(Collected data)
◇ ◇ ◇ ◇ ◇ ◇ ◇

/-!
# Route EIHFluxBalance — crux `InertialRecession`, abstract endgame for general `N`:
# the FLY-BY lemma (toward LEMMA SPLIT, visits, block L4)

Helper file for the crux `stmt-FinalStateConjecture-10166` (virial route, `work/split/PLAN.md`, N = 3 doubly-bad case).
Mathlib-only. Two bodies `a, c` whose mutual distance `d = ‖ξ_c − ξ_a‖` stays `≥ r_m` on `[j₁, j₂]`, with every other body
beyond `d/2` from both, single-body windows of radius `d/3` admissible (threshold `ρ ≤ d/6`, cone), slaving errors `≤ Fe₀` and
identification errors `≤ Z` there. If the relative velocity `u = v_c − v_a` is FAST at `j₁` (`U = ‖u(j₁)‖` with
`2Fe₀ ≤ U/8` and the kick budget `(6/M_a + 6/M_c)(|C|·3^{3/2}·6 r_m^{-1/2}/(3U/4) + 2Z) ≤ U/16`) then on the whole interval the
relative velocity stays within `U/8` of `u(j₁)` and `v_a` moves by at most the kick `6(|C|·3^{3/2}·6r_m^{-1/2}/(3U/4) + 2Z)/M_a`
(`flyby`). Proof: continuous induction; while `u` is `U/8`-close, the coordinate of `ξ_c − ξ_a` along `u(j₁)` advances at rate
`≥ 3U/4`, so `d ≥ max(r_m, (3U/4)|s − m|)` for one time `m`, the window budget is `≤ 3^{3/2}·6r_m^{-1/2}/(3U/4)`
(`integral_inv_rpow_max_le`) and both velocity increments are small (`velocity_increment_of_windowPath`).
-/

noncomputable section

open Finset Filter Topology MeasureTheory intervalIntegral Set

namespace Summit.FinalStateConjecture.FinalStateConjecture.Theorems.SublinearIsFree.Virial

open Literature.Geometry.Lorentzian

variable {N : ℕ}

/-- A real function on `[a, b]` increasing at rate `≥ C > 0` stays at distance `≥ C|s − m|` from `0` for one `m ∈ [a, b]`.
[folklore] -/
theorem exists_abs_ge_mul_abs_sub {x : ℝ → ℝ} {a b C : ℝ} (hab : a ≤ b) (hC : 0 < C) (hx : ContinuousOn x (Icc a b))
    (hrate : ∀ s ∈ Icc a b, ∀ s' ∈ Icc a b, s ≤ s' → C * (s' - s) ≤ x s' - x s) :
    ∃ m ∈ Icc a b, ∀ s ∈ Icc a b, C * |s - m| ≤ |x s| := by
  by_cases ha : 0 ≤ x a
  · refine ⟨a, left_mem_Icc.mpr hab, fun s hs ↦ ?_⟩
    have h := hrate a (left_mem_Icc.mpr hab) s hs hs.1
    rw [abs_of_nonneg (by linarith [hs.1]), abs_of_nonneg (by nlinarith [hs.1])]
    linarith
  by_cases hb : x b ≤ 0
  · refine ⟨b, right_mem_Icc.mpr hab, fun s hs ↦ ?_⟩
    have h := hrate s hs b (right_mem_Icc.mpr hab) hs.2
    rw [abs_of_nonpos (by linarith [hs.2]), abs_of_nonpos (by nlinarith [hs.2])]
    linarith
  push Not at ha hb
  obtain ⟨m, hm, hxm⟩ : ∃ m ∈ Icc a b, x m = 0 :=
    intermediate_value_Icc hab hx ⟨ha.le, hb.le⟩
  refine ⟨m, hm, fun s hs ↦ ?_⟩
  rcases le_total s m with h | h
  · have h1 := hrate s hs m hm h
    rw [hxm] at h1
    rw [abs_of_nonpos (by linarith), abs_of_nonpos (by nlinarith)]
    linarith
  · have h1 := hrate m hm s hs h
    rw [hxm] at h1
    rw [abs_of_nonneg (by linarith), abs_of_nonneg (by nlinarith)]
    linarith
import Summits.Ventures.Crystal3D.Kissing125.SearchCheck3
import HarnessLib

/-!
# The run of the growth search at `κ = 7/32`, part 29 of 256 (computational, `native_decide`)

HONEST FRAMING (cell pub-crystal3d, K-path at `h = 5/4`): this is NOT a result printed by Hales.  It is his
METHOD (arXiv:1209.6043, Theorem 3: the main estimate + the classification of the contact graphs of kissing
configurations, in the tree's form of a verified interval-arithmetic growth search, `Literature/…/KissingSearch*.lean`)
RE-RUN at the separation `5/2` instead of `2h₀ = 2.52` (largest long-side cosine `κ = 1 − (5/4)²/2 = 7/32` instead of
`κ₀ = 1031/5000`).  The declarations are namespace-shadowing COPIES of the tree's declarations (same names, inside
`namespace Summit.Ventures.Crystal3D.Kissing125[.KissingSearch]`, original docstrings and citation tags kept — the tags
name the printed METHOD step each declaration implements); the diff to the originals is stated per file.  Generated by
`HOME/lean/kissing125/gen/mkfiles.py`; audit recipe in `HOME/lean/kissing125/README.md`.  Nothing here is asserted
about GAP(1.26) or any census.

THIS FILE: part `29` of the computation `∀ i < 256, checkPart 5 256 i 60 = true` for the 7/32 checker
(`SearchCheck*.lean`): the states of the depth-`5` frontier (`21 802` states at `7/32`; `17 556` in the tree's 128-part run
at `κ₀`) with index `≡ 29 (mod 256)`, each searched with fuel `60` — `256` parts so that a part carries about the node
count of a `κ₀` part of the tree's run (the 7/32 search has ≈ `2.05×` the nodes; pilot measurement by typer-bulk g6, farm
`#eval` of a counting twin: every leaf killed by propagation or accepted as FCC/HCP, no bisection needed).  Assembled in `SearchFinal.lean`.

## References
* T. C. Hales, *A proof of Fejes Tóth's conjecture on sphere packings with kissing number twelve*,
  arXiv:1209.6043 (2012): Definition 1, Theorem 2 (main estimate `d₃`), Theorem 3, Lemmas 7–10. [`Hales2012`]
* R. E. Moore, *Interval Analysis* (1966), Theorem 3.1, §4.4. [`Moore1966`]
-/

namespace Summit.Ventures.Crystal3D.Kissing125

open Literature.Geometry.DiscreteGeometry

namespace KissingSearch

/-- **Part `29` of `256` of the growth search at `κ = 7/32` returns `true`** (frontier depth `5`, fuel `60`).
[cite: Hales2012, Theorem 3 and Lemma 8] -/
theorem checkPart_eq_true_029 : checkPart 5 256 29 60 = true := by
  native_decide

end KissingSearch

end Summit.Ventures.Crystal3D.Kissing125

◇ ◇ ◇ ◇ ◇ ◇ ◇

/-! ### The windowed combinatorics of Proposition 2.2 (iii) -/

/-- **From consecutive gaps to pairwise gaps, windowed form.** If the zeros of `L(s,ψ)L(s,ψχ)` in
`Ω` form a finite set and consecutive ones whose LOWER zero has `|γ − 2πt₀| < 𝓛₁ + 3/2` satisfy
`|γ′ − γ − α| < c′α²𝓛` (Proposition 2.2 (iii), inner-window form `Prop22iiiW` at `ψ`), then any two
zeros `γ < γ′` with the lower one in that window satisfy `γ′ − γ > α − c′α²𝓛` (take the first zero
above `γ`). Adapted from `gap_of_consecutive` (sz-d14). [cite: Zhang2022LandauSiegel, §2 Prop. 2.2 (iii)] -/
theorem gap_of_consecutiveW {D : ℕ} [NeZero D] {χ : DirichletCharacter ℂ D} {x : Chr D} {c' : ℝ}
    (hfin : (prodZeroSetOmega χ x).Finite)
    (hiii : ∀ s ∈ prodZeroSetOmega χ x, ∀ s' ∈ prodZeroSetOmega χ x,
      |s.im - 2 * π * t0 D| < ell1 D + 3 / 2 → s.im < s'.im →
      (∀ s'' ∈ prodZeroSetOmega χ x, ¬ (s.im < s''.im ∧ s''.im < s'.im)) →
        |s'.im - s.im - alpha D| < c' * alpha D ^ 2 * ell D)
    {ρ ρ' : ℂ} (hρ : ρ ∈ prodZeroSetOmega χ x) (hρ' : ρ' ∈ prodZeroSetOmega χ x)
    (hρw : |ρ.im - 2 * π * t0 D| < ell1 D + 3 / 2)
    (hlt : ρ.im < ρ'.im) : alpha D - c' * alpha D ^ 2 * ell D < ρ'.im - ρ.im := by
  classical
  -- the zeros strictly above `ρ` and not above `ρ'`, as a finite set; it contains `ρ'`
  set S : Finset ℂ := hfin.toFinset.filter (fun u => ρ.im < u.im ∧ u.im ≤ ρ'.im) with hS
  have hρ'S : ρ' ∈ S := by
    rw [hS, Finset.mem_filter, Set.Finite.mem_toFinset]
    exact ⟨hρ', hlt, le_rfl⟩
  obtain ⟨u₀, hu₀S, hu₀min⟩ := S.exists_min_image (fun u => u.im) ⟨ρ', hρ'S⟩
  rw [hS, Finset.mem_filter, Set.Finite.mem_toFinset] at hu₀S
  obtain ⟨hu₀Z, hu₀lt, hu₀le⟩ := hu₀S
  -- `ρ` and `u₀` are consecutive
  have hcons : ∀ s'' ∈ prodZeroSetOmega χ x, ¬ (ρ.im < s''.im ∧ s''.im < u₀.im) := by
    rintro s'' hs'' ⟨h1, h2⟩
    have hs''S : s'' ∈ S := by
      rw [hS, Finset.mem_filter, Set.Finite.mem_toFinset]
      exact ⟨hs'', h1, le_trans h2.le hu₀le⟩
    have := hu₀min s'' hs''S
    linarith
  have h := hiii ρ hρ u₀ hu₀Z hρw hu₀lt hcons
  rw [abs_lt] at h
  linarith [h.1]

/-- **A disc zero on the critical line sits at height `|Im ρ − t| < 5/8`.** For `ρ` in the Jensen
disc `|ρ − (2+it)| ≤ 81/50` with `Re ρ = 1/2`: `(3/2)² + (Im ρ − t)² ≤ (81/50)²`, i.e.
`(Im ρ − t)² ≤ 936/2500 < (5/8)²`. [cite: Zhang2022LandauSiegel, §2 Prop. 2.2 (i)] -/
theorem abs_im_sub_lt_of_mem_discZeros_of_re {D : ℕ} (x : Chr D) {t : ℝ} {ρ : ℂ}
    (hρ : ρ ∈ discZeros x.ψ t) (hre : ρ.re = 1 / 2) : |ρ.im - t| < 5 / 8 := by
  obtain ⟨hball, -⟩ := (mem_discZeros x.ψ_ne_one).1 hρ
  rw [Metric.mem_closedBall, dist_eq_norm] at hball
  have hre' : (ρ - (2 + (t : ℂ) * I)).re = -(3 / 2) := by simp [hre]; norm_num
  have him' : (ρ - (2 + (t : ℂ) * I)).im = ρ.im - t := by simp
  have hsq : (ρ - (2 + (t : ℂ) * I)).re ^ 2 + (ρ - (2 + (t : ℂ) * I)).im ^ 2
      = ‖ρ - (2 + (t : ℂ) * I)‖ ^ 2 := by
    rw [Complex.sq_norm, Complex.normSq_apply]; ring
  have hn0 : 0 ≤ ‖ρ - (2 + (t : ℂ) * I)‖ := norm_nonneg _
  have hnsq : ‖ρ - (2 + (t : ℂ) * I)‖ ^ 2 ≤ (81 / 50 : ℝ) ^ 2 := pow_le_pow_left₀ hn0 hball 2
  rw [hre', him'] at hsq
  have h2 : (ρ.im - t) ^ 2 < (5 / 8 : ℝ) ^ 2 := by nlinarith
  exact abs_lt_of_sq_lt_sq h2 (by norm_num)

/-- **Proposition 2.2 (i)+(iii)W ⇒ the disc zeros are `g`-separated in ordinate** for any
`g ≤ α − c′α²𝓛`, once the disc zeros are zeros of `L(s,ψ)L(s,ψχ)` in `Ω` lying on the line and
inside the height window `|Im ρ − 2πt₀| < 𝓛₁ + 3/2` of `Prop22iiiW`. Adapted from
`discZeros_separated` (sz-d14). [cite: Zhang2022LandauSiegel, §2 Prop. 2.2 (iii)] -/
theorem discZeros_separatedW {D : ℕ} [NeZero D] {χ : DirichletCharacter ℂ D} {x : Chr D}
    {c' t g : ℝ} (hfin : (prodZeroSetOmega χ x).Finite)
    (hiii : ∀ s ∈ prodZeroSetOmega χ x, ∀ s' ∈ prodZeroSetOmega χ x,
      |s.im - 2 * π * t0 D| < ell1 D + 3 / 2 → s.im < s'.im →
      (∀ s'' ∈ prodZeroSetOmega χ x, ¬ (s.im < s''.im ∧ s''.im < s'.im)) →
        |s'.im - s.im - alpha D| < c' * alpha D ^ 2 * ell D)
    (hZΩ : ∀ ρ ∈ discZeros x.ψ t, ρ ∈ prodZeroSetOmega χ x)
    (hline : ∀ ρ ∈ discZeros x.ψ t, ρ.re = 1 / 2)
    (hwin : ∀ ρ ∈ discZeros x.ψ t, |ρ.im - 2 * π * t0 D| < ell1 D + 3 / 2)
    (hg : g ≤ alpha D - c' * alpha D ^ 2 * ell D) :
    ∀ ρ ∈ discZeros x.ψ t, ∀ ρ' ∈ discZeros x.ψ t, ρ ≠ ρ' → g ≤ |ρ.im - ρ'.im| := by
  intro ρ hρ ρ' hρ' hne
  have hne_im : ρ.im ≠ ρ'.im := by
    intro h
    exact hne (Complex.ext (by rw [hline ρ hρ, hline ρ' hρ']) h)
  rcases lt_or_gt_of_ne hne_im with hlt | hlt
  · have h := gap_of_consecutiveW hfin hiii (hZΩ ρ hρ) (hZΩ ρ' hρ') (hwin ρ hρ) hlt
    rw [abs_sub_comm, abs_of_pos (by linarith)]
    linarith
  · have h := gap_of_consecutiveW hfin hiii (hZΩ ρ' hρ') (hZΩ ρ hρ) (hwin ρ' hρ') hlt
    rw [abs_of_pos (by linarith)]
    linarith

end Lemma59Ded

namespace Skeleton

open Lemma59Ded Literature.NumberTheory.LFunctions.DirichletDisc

◇ ◇ ◇ ◇ ◇ ◇ ◇

» Instructions for the task
Pull from the data each line where the string "whose" turns up.

» Written answer
Mathlib-only. Two bodies `a, c` whose mutual distance `d = ‖ξ_c − ξ_a‖` stays `≥ r_m` on `[j₁, j₂]`, with every other body
`Ω` form a finite set and consecutive ones whose LOWER zero has `|γ − 2πt₀| < 𝓛₁ + 3/2` satisfy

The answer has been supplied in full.